◆ Work required
Below are some records. Print exactly the lines between the one holding "have hmat : rect" and the one holding "refine sum_congr rfl fun t _ => ?_", inclusive, and nothing else.

◆ Information supplied
■ ■ ■

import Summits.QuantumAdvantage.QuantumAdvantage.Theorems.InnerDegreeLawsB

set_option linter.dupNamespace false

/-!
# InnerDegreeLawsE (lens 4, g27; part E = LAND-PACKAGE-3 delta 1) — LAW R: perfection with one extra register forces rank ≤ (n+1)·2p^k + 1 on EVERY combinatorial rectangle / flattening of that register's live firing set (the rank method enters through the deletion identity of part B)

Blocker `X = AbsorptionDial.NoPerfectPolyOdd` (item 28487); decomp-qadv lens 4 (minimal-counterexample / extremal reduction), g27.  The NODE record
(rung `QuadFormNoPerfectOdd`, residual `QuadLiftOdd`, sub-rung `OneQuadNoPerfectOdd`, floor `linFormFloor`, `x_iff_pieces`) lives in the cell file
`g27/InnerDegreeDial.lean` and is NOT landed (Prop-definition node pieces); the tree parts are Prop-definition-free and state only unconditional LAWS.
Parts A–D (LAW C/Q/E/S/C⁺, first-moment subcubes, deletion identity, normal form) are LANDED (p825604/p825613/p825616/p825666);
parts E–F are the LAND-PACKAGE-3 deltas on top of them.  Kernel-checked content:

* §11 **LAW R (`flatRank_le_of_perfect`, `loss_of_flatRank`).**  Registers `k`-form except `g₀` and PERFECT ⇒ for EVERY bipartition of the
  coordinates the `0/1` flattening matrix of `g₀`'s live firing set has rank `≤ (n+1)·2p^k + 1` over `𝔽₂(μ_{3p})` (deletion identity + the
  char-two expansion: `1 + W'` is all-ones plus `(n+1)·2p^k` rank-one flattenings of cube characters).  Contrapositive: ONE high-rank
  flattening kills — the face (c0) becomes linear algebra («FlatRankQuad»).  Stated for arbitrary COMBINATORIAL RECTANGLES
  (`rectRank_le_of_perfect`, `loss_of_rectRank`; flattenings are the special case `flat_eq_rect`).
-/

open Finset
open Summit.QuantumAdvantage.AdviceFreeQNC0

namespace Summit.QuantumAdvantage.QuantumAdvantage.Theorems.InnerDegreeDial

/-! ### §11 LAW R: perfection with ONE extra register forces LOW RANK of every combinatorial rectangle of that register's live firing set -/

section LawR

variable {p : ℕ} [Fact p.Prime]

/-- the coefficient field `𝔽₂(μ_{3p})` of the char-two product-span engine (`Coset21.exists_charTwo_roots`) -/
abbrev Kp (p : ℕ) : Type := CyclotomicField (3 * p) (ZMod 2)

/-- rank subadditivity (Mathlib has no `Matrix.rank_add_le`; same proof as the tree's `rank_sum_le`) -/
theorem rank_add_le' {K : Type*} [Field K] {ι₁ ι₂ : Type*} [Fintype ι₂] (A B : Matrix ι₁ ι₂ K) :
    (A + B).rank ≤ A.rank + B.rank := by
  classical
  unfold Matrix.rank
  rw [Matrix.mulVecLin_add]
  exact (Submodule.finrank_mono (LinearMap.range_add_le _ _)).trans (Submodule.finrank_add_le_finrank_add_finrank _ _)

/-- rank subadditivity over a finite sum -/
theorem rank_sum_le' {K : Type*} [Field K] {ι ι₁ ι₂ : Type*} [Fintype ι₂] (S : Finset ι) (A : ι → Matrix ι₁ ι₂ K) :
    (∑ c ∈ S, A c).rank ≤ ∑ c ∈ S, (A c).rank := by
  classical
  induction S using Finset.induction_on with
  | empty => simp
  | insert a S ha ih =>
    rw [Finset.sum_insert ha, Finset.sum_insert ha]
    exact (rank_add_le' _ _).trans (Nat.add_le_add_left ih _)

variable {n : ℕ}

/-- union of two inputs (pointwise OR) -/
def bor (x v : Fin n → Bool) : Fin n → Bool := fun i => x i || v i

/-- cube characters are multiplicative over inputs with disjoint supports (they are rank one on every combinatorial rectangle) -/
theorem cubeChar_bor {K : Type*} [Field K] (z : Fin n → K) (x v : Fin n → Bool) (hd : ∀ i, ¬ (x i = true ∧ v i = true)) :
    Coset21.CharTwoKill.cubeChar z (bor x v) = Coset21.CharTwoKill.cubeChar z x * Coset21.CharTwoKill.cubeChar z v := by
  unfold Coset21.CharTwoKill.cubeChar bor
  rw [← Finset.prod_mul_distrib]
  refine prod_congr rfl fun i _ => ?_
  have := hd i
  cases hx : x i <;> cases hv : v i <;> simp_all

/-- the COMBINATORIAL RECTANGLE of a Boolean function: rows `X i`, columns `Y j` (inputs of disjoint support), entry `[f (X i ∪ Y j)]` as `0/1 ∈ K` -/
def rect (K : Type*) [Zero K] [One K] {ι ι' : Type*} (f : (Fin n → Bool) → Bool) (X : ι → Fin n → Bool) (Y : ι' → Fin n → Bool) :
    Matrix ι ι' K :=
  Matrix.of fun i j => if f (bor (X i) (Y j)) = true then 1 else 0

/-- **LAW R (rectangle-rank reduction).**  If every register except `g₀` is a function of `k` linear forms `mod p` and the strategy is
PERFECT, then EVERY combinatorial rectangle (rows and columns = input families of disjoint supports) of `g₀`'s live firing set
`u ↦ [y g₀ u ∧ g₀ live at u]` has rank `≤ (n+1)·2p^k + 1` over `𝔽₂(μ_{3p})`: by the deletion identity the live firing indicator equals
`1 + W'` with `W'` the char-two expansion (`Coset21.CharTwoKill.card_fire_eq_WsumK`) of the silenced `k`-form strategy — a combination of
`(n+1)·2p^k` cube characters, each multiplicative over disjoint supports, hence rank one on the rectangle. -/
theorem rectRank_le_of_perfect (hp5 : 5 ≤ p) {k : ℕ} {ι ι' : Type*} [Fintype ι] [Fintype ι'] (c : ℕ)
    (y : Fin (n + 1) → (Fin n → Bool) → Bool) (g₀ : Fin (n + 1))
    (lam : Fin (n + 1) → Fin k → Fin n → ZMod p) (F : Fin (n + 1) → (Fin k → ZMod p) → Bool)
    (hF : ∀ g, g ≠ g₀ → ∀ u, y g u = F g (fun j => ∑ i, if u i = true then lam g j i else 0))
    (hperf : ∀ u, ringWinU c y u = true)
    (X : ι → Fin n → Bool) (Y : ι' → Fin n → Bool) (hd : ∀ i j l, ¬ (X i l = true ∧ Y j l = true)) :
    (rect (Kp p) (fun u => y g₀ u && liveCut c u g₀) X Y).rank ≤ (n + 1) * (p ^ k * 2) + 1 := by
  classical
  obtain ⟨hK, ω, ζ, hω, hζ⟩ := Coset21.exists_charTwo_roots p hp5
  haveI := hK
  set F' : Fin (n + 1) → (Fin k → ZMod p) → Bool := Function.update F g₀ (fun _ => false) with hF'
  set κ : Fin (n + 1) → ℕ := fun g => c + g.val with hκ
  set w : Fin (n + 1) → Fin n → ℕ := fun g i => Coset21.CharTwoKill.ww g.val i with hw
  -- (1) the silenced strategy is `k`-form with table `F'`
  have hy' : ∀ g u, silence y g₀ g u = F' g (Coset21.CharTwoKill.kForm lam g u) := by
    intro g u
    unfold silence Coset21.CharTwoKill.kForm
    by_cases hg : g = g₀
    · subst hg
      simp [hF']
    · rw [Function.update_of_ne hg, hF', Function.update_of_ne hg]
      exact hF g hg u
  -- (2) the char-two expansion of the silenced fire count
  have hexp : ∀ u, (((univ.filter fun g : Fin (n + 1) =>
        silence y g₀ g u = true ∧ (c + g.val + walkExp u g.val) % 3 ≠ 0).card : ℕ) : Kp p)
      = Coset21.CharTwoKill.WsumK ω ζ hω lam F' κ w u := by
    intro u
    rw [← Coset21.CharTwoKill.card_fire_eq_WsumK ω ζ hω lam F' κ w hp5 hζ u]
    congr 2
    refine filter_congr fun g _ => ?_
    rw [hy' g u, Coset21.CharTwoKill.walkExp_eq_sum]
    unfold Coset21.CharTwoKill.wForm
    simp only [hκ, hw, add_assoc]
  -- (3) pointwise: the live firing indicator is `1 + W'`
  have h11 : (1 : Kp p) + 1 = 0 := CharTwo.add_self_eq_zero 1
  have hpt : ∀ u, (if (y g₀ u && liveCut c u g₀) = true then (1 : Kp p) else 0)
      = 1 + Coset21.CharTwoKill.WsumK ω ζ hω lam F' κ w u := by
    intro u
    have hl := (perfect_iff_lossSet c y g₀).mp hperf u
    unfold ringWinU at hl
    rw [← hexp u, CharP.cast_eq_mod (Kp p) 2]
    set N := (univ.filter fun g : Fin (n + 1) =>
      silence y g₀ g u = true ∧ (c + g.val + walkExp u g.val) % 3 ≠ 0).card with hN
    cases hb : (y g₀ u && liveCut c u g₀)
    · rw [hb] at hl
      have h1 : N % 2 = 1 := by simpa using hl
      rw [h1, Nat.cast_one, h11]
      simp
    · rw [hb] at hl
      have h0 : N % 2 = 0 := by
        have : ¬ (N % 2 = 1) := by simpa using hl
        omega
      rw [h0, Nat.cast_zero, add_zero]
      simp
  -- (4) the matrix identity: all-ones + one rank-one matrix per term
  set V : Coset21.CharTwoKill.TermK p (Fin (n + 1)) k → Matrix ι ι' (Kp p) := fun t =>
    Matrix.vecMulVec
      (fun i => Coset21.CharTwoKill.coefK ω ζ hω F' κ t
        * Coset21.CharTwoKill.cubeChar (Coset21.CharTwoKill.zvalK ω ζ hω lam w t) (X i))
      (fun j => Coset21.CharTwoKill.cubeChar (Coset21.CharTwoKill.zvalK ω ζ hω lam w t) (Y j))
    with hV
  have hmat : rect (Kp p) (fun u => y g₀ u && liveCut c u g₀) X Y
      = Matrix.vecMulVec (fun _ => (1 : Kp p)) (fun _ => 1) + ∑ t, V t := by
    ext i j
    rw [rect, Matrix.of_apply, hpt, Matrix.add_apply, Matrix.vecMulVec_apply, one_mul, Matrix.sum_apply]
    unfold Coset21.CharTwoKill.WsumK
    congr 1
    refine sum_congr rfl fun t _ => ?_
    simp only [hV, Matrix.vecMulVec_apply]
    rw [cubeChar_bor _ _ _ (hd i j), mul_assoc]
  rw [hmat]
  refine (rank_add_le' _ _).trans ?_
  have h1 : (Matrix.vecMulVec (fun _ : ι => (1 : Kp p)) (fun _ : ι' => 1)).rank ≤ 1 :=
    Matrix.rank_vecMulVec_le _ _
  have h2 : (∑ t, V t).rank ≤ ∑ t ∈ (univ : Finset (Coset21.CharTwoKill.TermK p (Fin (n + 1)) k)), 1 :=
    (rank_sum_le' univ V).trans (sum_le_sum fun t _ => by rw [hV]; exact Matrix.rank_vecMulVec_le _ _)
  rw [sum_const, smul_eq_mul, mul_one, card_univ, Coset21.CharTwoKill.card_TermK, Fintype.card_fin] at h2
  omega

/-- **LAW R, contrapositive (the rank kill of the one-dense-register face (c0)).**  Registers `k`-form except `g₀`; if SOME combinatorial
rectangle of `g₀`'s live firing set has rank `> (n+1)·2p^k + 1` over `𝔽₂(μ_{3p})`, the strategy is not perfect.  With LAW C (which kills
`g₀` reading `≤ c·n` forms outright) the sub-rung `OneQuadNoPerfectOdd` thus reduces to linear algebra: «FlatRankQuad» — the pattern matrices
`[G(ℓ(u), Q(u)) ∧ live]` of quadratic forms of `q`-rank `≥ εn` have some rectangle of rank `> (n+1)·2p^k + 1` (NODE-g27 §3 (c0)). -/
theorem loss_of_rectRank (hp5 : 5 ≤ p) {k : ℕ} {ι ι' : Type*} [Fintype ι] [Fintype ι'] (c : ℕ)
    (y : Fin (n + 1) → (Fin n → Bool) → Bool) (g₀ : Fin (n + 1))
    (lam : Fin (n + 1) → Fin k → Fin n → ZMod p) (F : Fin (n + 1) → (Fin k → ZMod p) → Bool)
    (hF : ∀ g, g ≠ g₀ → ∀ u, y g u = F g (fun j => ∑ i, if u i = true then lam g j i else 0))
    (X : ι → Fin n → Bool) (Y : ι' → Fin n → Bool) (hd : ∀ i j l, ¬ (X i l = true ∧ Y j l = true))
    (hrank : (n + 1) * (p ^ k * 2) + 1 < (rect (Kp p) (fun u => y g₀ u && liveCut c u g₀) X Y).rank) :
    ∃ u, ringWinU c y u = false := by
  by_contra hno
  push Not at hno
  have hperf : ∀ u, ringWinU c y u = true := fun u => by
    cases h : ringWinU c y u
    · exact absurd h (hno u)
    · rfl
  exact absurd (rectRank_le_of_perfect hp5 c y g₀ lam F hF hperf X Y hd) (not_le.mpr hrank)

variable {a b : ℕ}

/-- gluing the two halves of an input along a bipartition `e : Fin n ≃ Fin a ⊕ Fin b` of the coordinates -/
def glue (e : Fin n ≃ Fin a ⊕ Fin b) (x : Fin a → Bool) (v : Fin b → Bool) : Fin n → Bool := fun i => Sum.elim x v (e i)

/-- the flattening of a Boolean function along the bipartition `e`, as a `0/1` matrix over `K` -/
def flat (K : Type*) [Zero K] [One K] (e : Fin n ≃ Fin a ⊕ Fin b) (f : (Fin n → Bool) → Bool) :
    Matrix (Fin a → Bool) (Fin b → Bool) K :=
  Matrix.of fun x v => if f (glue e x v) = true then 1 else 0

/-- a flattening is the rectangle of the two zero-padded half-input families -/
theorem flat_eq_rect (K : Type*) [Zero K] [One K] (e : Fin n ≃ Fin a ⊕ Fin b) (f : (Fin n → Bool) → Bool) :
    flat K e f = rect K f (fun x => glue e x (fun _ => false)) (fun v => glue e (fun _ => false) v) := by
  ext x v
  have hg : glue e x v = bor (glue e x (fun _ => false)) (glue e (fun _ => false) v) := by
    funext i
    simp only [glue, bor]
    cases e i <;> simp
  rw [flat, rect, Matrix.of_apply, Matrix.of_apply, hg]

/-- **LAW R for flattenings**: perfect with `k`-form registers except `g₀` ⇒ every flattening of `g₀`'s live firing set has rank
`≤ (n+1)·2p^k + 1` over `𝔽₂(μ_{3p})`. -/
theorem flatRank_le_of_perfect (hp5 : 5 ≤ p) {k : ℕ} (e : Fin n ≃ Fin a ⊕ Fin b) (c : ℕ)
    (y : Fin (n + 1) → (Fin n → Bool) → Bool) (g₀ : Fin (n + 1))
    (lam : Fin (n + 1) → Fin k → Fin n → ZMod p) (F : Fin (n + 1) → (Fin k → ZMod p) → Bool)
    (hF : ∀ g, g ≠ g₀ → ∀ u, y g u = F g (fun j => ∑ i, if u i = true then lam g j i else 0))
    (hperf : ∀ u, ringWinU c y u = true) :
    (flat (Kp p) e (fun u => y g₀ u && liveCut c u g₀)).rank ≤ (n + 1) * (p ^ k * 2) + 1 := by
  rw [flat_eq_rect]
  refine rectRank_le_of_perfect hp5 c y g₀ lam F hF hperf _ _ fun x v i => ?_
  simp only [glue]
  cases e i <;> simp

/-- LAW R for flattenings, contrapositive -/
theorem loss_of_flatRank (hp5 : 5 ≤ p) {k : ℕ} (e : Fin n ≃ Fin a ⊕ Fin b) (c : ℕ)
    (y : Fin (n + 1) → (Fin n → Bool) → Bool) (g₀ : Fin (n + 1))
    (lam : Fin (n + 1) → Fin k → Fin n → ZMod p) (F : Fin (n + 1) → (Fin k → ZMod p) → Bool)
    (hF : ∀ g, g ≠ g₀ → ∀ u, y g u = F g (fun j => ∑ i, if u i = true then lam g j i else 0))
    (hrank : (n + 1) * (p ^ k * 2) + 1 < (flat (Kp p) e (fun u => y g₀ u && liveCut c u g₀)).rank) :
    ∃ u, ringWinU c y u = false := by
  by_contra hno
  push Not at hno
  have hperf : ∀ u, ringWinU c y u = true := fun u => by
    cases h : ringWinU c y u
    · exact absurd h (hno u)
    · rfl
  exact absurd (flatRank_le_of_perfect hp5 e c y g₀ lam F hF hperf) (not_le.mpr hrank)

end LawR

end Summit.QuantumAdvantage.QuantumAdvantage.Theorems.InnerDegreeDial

■ ■ ■

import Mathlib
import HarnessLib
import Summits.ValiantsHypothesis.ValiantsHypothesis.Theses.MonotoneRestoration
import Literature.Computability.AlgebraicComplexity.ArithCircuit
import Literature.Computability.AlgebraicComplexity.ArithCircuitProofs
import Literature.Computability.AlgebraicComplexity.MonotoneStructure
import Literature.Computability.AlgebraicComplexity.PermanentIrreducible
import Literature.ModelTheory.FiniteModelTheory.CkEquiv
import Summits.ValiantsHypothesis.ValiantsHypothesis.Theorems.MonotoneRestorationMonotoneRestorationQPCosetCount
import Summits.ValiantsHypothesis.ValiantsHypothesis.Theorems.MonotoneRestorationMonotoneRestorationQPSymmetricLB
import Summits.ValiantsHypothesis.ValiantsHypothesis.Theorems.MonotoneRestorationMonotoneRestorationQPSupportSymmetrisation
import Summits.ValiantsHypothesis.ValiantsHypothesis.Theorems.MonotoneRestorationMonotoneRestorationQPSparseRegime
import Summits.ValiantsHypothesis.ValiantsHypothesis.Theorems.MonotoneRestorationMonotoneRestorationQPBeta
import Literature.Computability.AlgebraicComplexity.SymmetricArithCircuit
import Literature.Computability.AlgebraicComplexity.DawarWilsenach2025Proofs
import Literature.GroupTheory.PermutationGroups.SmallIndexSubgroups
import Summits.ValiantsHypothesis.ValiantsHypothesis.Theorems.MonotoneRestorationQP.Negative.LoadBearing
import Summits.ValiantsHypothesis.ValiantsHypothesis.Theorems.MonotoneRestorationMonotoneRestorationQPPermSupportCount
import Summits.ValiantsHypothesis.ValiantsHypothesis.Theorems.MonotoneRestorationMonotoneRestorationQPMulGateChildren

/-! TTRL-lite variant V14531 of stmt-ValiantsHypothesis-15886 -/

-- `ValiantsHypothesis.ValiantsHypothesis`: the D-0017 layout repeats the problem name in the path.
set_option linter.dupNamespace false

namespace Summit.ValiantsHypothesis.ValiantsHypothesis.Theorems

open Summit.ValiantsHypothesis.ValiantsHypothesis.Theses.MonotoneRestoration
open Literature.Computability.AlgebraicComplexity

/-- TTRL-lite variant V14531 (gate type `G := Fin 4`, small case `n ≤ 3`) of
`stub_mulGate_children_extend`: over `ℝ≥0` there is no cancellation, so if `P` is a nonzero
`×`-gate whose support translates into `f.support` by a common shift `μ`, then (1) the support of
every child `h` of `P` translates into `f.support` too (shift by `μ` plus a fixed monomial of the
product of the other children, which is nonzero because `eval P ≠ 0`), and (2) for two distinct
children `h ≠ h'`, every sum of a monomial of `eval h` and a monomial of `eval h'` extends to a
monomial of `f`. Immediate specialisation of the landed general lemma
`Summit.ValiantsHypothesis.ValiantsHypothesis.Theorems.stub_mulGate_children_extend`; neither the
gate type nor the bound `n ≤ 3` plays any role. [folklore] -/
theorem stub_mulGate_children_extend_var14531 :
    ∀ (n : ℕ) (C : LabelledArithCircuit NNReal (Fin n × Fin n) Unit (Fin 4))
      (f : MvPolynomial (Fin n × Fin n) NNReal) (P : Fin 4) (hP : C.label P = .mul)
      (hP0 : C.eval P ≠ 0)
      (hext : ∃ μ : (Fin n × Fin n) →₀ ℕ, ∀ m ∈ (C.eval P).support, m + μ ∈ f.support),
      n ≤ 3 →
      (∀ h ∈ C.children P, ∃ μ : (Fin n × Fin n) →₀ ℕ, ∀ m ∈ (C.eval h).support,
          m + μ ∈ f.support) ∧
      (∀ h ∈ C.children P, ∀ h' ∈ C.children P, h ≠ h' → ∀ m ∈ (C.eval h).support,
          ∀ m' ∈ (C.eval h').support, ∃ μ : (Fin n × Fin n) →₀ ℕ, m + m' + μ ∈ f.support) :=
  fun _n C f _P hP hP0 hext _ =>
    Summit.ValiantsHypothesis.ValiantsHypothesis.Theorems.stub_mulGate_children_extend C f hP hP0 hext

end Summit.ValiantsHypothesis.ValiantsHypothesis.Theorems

■ ■ ■

◆ Solution for this problem
  have hmat : rect (Kp p) (fun u => y g₀ u && liveCut c u g₀) X Y
      = Matrix.vecMulVec (fun _ => (1 : Kp p)) (fun _ => 1) + ∑ t, V t := by
    ext i j
    rw [rect, Matrix.of_apply, hpt, Matrix.add_apply, Matrix.vecMulVec_apply, one_mul, Matrix.sum_apply]
    unfold Coset21.CharTwoKill.WsumK
    congr 1
    refine sum_congr rfl fun t _ => ?_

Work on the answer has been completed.